The UGTs are membrane enzymes of the endoplasmic reticulum that catalyze the conjugation of their substrates with glucuronic acid from UDP-glucuronic acid (UDPGA), making the substrates more soluble and readily excreted (Wells et al., 2004). The human UGT isoforms are divided into three subfamilies (1A, 2A, and 2B) based on amino acids sequence identities and gene structure (Mackenzie et al., 2005). They are expressed in various tissues with a tissue-specific manner. Liver and intestine are recognized as the two most important glucuronidation sites for orally administrated drugs. Many UGTs are expressed in both liver and intestine, but some of them exhibit tissue-specific expression. For example, UGT1A10 is expressed in small intestine but not in liver (Ohno and Nakajin, 2009).
UGTs exhibit distinct overlapping substrate specificities, indicating that the glucuronidation pathway of interest in native tissue (e.g., liver and intestine) is often catalyzed by several different UGTs. Even more, UGTs usually exhibit different affinity toward the “shared” substrate or even different kinetic models. This, in combination with a lack of selective UGT inhibitors, makes it difficult to perform glucuronidation phenotyping. At present, glucuronidation phenotyping depends heavily on assays with recombinant UGT isoforms. However, there are significant activity differences between native tissue microsomes and recombinant enzymes. Results from recombinant enzyme assays will not accurately reflect the true contributions of individual UGTs in native tissues. One possible way to estimate the contributions of individual UGTs to a given reaction in tissue microsomes is to use the relative activity factor (RAF) approach.

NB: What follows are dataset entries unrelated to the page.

import Summits.BirchSwinnertonDyer.BirchSwinnertonDyer.Theorems.ErratumRoadFiveEulerHalfGenusLineTwinsGlue
import Summits.BirchSwinnertonDyer.BirchSwinnertonDyer.Theorems.Rank1ResidualJetKolyvaginLocalTermClosed
import Summits.BirchSwinnertonDyer.Rank1Residual.JET.RingClassTransverseLagrangian
import Summits.BirchSwinnertonDyer.BirchSwinnertonDyer.Theorems.ErratumRoadFiveEulerHalfPOnlyMultPotMultTwinAtFiveGenusKolyvaginPointsRC
import HarnessLib

/-!
# The genus line on `EulerHalfPOnlyMultPotMultTwinAtFive` (23444) — road K's two local PRINT-TO-TYPE schemas DISCHARGED:
# (i) `JetchevLozengeIndexSchema` is a THEOREM as typed; (ii) `HowardTransverseSelfDualSchema` holds at `d_K < −4`, `k ≥ 1`
# (its typed closure over-claims); the glue (b2b) ⟸ (b2b-κ) and the §2 assembly of the line become SCHEMA-FREE

Seat `bsd-stepL-defn-ty1` g40 (literature-prover typer; `--supports stmt-BirchSwinnertonDyer-23444`, helper).  THEOREMS ONLY:
no definition, no named fact, no `sorry`.  Serves pen `bsd-stepL-plan` g46's 2026-08-29 15:27:45Z ask «PRINT LOCATORS for the two
SCHEMA stubs of genus v2.0».  TREE SEARCH FIRST: both printed lemmas are ALREADY kernel theorems of cell `bsd-jet` (road K), so no
Literature port is needed —
* [J] Lemma 5.2 (i)–(ii) (the `±`-parts of the Kummer condition at an inert Kolyvagin place have index `p^k`) =
  `JET.GlobalDuality.relIndex_kummer_ker_conjActPlace_eq_pow` (`Theorems/Rank1ResidualJetKolyvaginLocalTerm`, seat `bsd-jet-pv` g6),
  closed over the Poitou–Tate fact by `JET.kolyvaginLocalTerm_of_poitouTate` (`…KolyvaginLocalTermClosed`), and that fact is the
  theorem `InputsPoitouTateSelmer.poitouTate_selmerStructure_duality_conj_holds`;
* Howard 2004 Prop. 2.1.9 (ii) = Mazur–Rubin Prop. 1.3.2 (ii) for `L = K[ℓ]_λ` (the transverse condition is LAGRANGIAN) =
  `JET.RingClassTransverse.dualTransported_eq_of_localTransverseFamily` (`Rank1Residual/JET/RingClassTransverseLagrangian`, seat
  `bsd-jet-ty` g7), under `d_K < −4` and `1 ≤ k`.

## What
* §1 **`jetchevLozengeIndexSchema_holds : JetchevLozengeIndexSchema`** — schema (i) AS TYPED (`Theorems/…GenusTwinsDefs` l.329,
  = the binder `hloc` of road K's `JET.jetchevDivisibilityCarrierMult_of_localFacts₂`) is a theorem; the registered stub
  `stub_jetchevLozengeIndexSchema` of `Cruxes/EulerHalfPOnlyMultPotMultTwinAtFive/Lines/genus.lean` v2.0 is this term.
* §2 **`howardTransverseSelfDual_of_discr_lt_neg_four`** — schema (ii)'s body with the two hypotheses the printed proof uses made
  explicit: `NumberField.discr K < −4` (so `𝒪_K^× = {±1}` and `Gal(K[ℓ]/K[1])` is cyclic of order `ℓ + 1`, tree
  `card_ringClassGalOver_eq_succ`) and `1 ≤ k`.  REMARK (no Lean content): the CLOSED schema `HowardTransverseSelfDualSchema`
  (TwinsDefs l.346) quantifies over ALL imaginary quadratic `K`, all odd `p` and all `k`, and so OVER-CLAIMS — at `K = ℚ(√−3)`,
  `p = 3`, `k = ord₃(ℓ + 1)` the completion `K[ℓ]_{w'}/K_λ` has degree `(ℓ + 1)/3`, whose `3`-part is `3^{k−1}`, so
  `H¹_tr = ker(H¹(K_λ, W[3^k]) → H¹(K[ℓ]_{w'}, W[3^k])) ≅ (ℤ/3^{k−1})²` is NOT its own annihilator in `H¹(K_λ, W[3^k]) ≅ (ℤ/3^k)⁴`
  (instance: `W = 11a1`, `ℓ = 29`: `29 ≡ 2 (mod 3)` inert, `29 ∤ 33`, `a₂₉ = 0`, `M(29) = ord₃ gcd(30, 0) = 1 = k`,
  `[K[29] : K] = 29·(1 + 1/29)/3 = 10` prime to `3`, so `H¹_tr = 0` while its dual transport is all of `H¹(K_λ, W[3]) ≠ 0`).
  Hence `stub_howardTransverseSelfDualSchema` cannot be closed as typed; the genus consumer needs only the `d_K < −4`, `k ≥ 1`,
  `p ≥ 5` instances, all in scope there (below).
* §3 **`genusJetchevThm63_of_classDataSupply₀ (hκ : GenusClassDataSupply) : GenusJetchevThm63`** — the landed glue
  `genusJetchevThm63_of_classDataSupply` (TwinsGlue §1i) with its two schema binders DISCHARGED in place: `hloc` by §1's source and
  `h𝒯sd` by `dualTransported_eq_of_localTransverseFamily` at the genus frame, where `d_K = d₁d₂ ≤ −9 < −4`
  (`GenusKolyvaginRC.discr_lt_neg_four_of_genus` on `S.hd₁`, `S.hd₂`, `S.hd`) and `1 ≤ k` are in scope.  Proof body otherwise
  VERBATIM the landed one.
* §4 **`EulerHalfPOnlyMultPotMultTwinAtFive_of_printedFacts_of_classData₀`** — TwinsGlue §2 without the two schema binders: the crux
  BY NAME from the eight ER5 items + the three printed Heegner-point facts + (b1) + (b2a) + (b2b-κ).  With it the pen may re-cut
  `Lines/genus.lean` to THREE stubs (`stub_genusClassDataSupply`, `stub_genusJetchev53`, `stub_genusMcCallum52`).

HONEST FRAMING: conditional theorems only — every binder displayed; the three research stubs, the crux 23444, its parent 19715 and
every ER5 item stay OPEN; no summit statement is proved; BSD is proved for no curve.
References (locators only; no cited FACT is declared): [cite: Jetchev2008, §3.1.2 (p. 814), §3.2 (2)–(3) (p. 815), Prop. 4.2,
Lemma 5.2 (i)–(ii) (p. 822), Thm. 5.2 (p. 821)] [cite: Howard2004HeegnerKolyvagin, Prop. 2.1.9 (ii), §2.2]
[cite: MazurRubin2004, Def. 1.1.6, Prop. 1.3.2 (ii)] [cite: MilneADT2006, Ch. I, Cor. 2.3, Thm. 2.8] [cite: GrossLMS1991, §3 (3.3)]
[cite: Cox2013, Thm. 7.24 (class number of an order)].  Axioms: `propext`, `Classical.choice`, `Quot.sound`.
-/

set_option autoImplicit false
-- D-0017: single-problem summit, so `Summit.BirchSwinnertonDyer.BirchSwinnertonDyer.…` repeats a namespace BY DESIGN.
set_option linter.dupNamespace false

noncomputable section

namespace Summit.BirchSwinnertonDyer.BirchSwinnertonDyer.Theorems.GenusLine

open scoped Classical

open NumberField IsDedekindDomain Field Rat.HeightOneSpectrum
open WeierstrassCurve Literature.NumberTheory.EllipticCurves
  Literature.NumberTheory.EllipticCurves.ModularForms
  Literature.NumberTheory.EllipticCurves.CaiShuTian2014
  Literature.NumberTheory.EllipticCurves.Rank1Residual
  Literature.NumberTheory.EllipticCurves.Rank1Residual.Typed
  Literature.NumberTheory.GaloisRepresentations
open Summit.BirchSwinnertonDyer.Rank1Residual
open Summit.BirchSwinnertonDyer.BirchSwinnertonDyer.Theorems
  Summit.BirchSwinnertonDyer.BirchSwinnertonDyer.Theorems.GenusGrossZagier
  Summit.BirchSwinnertonDyer.BirchSwinnertonDyer.Theorems.RamifiedTwinGenusHeegner
  Summit.BirchSwinnertonDyer.BirchSwinnertonDyer.Theorems.RamifiedTwinRamTransport

section Schemas

open Literature.NumberTheory.EllipticCurves.Jetchev2008 Literature.NumberTheory.GaloisCohomology
  Literature.NumberTheory.GaloisRepresentations.DiscreteGaloisModule
  Summit.BirchSwinnertonDyer.Rank1Residual.JET.SelmerVocabulary Literature.NumberTheory.Automorphic

/-! ### §1 Schema (i) — Jetchev's lozenge index at a Kolyvagin place — is a THEOREM as typed -/

/-- **Schema (i) `JetchevLozengeIndexSchema` HOLDS** ([J] Lemma 5.2 (i)–(ii): for `K` imaginary quadratic, `τ ≠ 1`, `p` odd,
`1 ≤ k ≤ M(ℓ)` at a Zhang–Kolyvagin prime `ℓ`, the place `v ∋ ℓ` fixed by `τ` and `s = ±1`, the `s`-eigen-kernel of `τ` on
`H¹(K_v, W[p^k])` meets the Kummer condition with index `p^k`).  The term: road K's closed form
`JET.kolyvaginLocalTerm_of_poitouTate` (cell `bsd-jet`, from `GlobalDuality.relIndex_kummer_ker_conjActPlace_eq_pow`: `Kum_v = H¹_ur`
at good `v ∤ p`, `H¹_ur ≅ W[p^k]` with `τ` acting through a balanced involution, signed local Tate duality) fed with the PROVED
Poitou–Tate fact `InputsPoitouTateSelmer.poitouTate_selmerStructure_duality_conj_holds`.  This is the registered stub
`stub_jetchevLozengeIndexSchema` of line `genus` v2.0 on 23444.  [cite: Jetchev2008, §3.2 (2)–(3) (p. 815), Prop. 4.2,
Lemma 5.2 (i)–(ii) (p. 822)] [cite: MilneADT2006, Ch. I, Cor. 2.3] -/
theorem jetchevLozengeIndexSchema_holds : JetchevLozengeIndexSchema :=
  fun W _ _ K _ _ hK τ hτ p k _ hp2 hk ℓ hℓ hkℓ v hv hfix s hs ↦
    JET.kolyvaginLocalTerm_of_poitouTate
      (fun K' _ _ ↦ InputsPoitouTateSelmer.poitouTate_selmerStructure_duality_conj_holds K')
      W K hK τ hτ p k hp2 hk ℓ hℓ hkℓ v hv hfix s hs

/-! ### §2 Schema (ii) — Howard's self-duality of the transverse condition — at `d_K < −4`, `k ≥ 1` -/

/-- **Schema (ii) with the printed proof's hypotheses explicit** (Howard 2004 Prop. 2.1.9 (ii) = Mazur–Rubin Prop. 1.3.2 (ii) for
`T = W[p^k]`, `L = K[ℓ]_λ`): for `K` imaginary quadratic with `d_K < −4`, `p` odd, `1 ≤ k`, a square-free `c` on Zhang–Kolyvagin
primes with `k ≤ M(ℓ)` for all `ℓ ∣ c`, a Selmer structure `𝒯` on `W[p^k]` which at every finite place is the transverse condition
at the primes of `c` (the `⨅` of road K's `exists_localTransverseFamily`), any alternating non-degenerate Galois-equivariant
`μ_{p^k}`-valued pairing `e` and any perfect local invariants: at every `v ∣ c` the Tate-dual transport of `𝒯` IS `𝒯`.  The term:
`JET.RingClassTransverse.dualTransported_eq_of_localTransverseFamily` (cell `bsd-jet`; `d_K < −4` makes `Gal(K[ℓ]/K[1])` cyclic of
order `ℓ + 1`, `card_ringClassGalOver_eq_succ`, so `#H¹_tr = #W(K_λ)[p^k]` and `H¹_tr` is Lagrangian by the count
`#Tr^⊥ · #Tr = #H¹ = #W(K_λ)[p^k]²`, Milne I Thm. 2.8).  The CLOSED schema `HowardTransverseSelfDualSchema` omits `d_K < −4` and
`1 ≤ k` and over-claims (module docstring: `K = ℚ(√−3)`, `p = 3`, `k = ord₃(ℓ+1)`); this is the form every consumer uses.
[cite: Howard2004HeegnerKolyvagin, Prop. 2.1.9 (ii)] [cite: MazurRubin2004, Def. 1.1.6, Prop. 1.3.2 (ii)]
[cite: MilneADT2006, Ch. I, Cor. 2.3, Thm. 2.8] -/
theorem howardTransverseSelfDual_of_discr_lt_neg_four
    (W : WeierstrassCurve ℚ) [W.IsElliptic] [W.IsGloballyMinimal]
    (K : Type) [Field K] [NumberField K] (hK : IsImaginaryQuadratic K) (hD : NumberField.discr K < -4)
    (ι : K →+* ℂ) [∀ j : ℕ, NumberField (ringClassField K ι j)]
    (p k : ℕ) [Fact p.Prime] [NeZero (p ^ k)] [Finite (geomTorsion (W.baseChange K) ((p ^ k : ℕ) : ℤ))]
    (hp2 : p ≠ 2) (hk : 1 ≤ k) (c : ℕ) (hc : Squarefree c)
    (hcK : ∀ ℓ ∈ c.primeFactors,
      Zhang2014.IsKolyvaginPrime (W.conductorNorm ℤ) W K p ℓ ∧ k ≤ Zhang2014.kolyvaginIndex W p ℓ)
    (𝒯 : SelmerStructure ((W.baseChange K).torsionGaloisModule ((p ^ k : ℕ) : ℤ)))
    (h𝒯 : ∀ v : HeightOneSpectrum (𝓞 K), 𝒯 (Sum.inr v) =
      ⨅ ℓ ∈ c.primeFactors.filter (fun ℓ : ℕ ↦ ((ℓ : ℕ) : 𝓞 K) ∈ v.asIdeal),
        ⨅ (w' : HeightOneSpectrum (𝓞 (ringClassField K ι ℓ))) (_ : w'.asIdeal.LiesOver v.asIdeal),
          letI := (adicCompletionOfLiesOver K (ringClassField K ι ℓ) v w').toAlgebra
          transverseSubgroup (GaloisRep.toLocal v ((W.baseChange K).torsionGaloisModule ((p ^ k : ℕ) : ℤ)))
            (w'.adicCompletion (ringClassField K ι ℓ)))
    (e : geomTorsion (W.baseChange K) ((p ^ k : ℕ) : ℤ) →
        geomTorsion (W.baseChange K) ((p ^ k : ℕ) : ℤ) → AlgebraicClosure K)
    (hμ : ∀ S T, e S T ^ (p ^ k) = 1)
    (hadd₁ : ∀ S₁ S₂ T, e (S₁ + S₂) T = e S₁ T * e S₂ T)
    (hadd₂ : ∀ S T₁ T₂, e S (T₁ + T₂) = e S T₁ * e S T₂)
    (hgal : ∀ (g : absoluteGaloisGroup K) (S T : geomTorsion (W.baseChange K) ((p ^ k : ℕ) : ℤ)),
      g • e S T = e (g • S) (g • T))
    (halt : ∀ T, e T T = 1) (hnondeg : ∀ T, (∀ S, e S T = 1) → T = 0)
    (inv : LocalInvariants K (p ^ k)) (hperf : inv.IsPerfect)
    (v : HeightOneSpectrum (𝓞 K)) (hvc : v ∈ placesDividing K c) :
    inv.dualTransported 𝒯 (weilDualIntertwining (W.baseChange K) (p ^ k) e hμ hadd₁ hadd₂ hgal)
      (Sum.inr v) = 𝒯 (Sum.inr v) :=
  JET.RingClassTransverse.dualTransported_eq_of_localTransverseFamily W K hK hD ι p hp2 k hk c hc
    (fun ℓ hℓ ↦ (hcK ℓ hℓ).1) (fun ℓ hℓ ↦ (hcK ℓ hℓ).2) 𝒯 h𝒯 e hμ hadd₁ hadd₂ hgal halt hnondeg inv hperf v hvc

The RAF approach was first developed to reflect the differences between recombinant cytochromes P450 and human liver microsomes, and it has been proved to be a powerful tool in cytochrome P450 reaction phenotyping (Crespi and Miller, 1999). For UGT reaction phenotyping, the RAF approach was seldom used, possibly because of the lack of specific substrates. Because glucuronidation metabolism is drawing increasing attention, more and more specific substrates for UGTs are being reported. Although a full set of specific substrates is not available yet (Miners et al., 2010), the RAF approach was used occasionally in UGT phenotyping. To our knowledge, the RAF approach was once used to clarify the glucuronidation pathway of buprenorphine, norbuprenorphine, and (R)-(−)-2-(4-bromo-2-fluorobenzyl)-1,2,3,4-tetrahydropyrrolo[1,2-α]pyrazine-4-spiro-3′-pyrrolidine-1,2′,3,5′-tetrone (AS-3201) in UGT phenotyping (Toide et al., 2004; Rouguieg et al., 2010). However, no validation was conducted in these studies. In the current study, the RAF approach was used to find the isoforms having a significant contribution to hepatic and intestinal glucuronidation of magnolol, and contributions of isoforms were also tested and verified by selective or partial-selective chemical inhibitors. It is hoped that the results presented here will encourage the use of the RAF approach in UGT phenotyping.
Materials and Methods
Notes.
This study was performed, in unequal parts, in two different laboratories. Most of the planning and the experimental work was done at the Dalian Institute of Chemical Physics of the Chinese Academy of Sciences in Dalian, China (DICP laboratory), and additional experiments, mainly for testing and validating the significant role of UGT1A10 in magnolol glucuronidation in the intestine, were performed at the Centre for Drug Research, University of Helsinki, Finland (Helsinki laboratory). Because of difficulties in transportation, the two laboratories used a different set of recombinant human UGTs and different batches of liver and intestine microsomes. In addition, the HPLC instruments and analytical methods in two laboratories were also different. In the following, we have indicated in which materials and methods were used in each laboratory.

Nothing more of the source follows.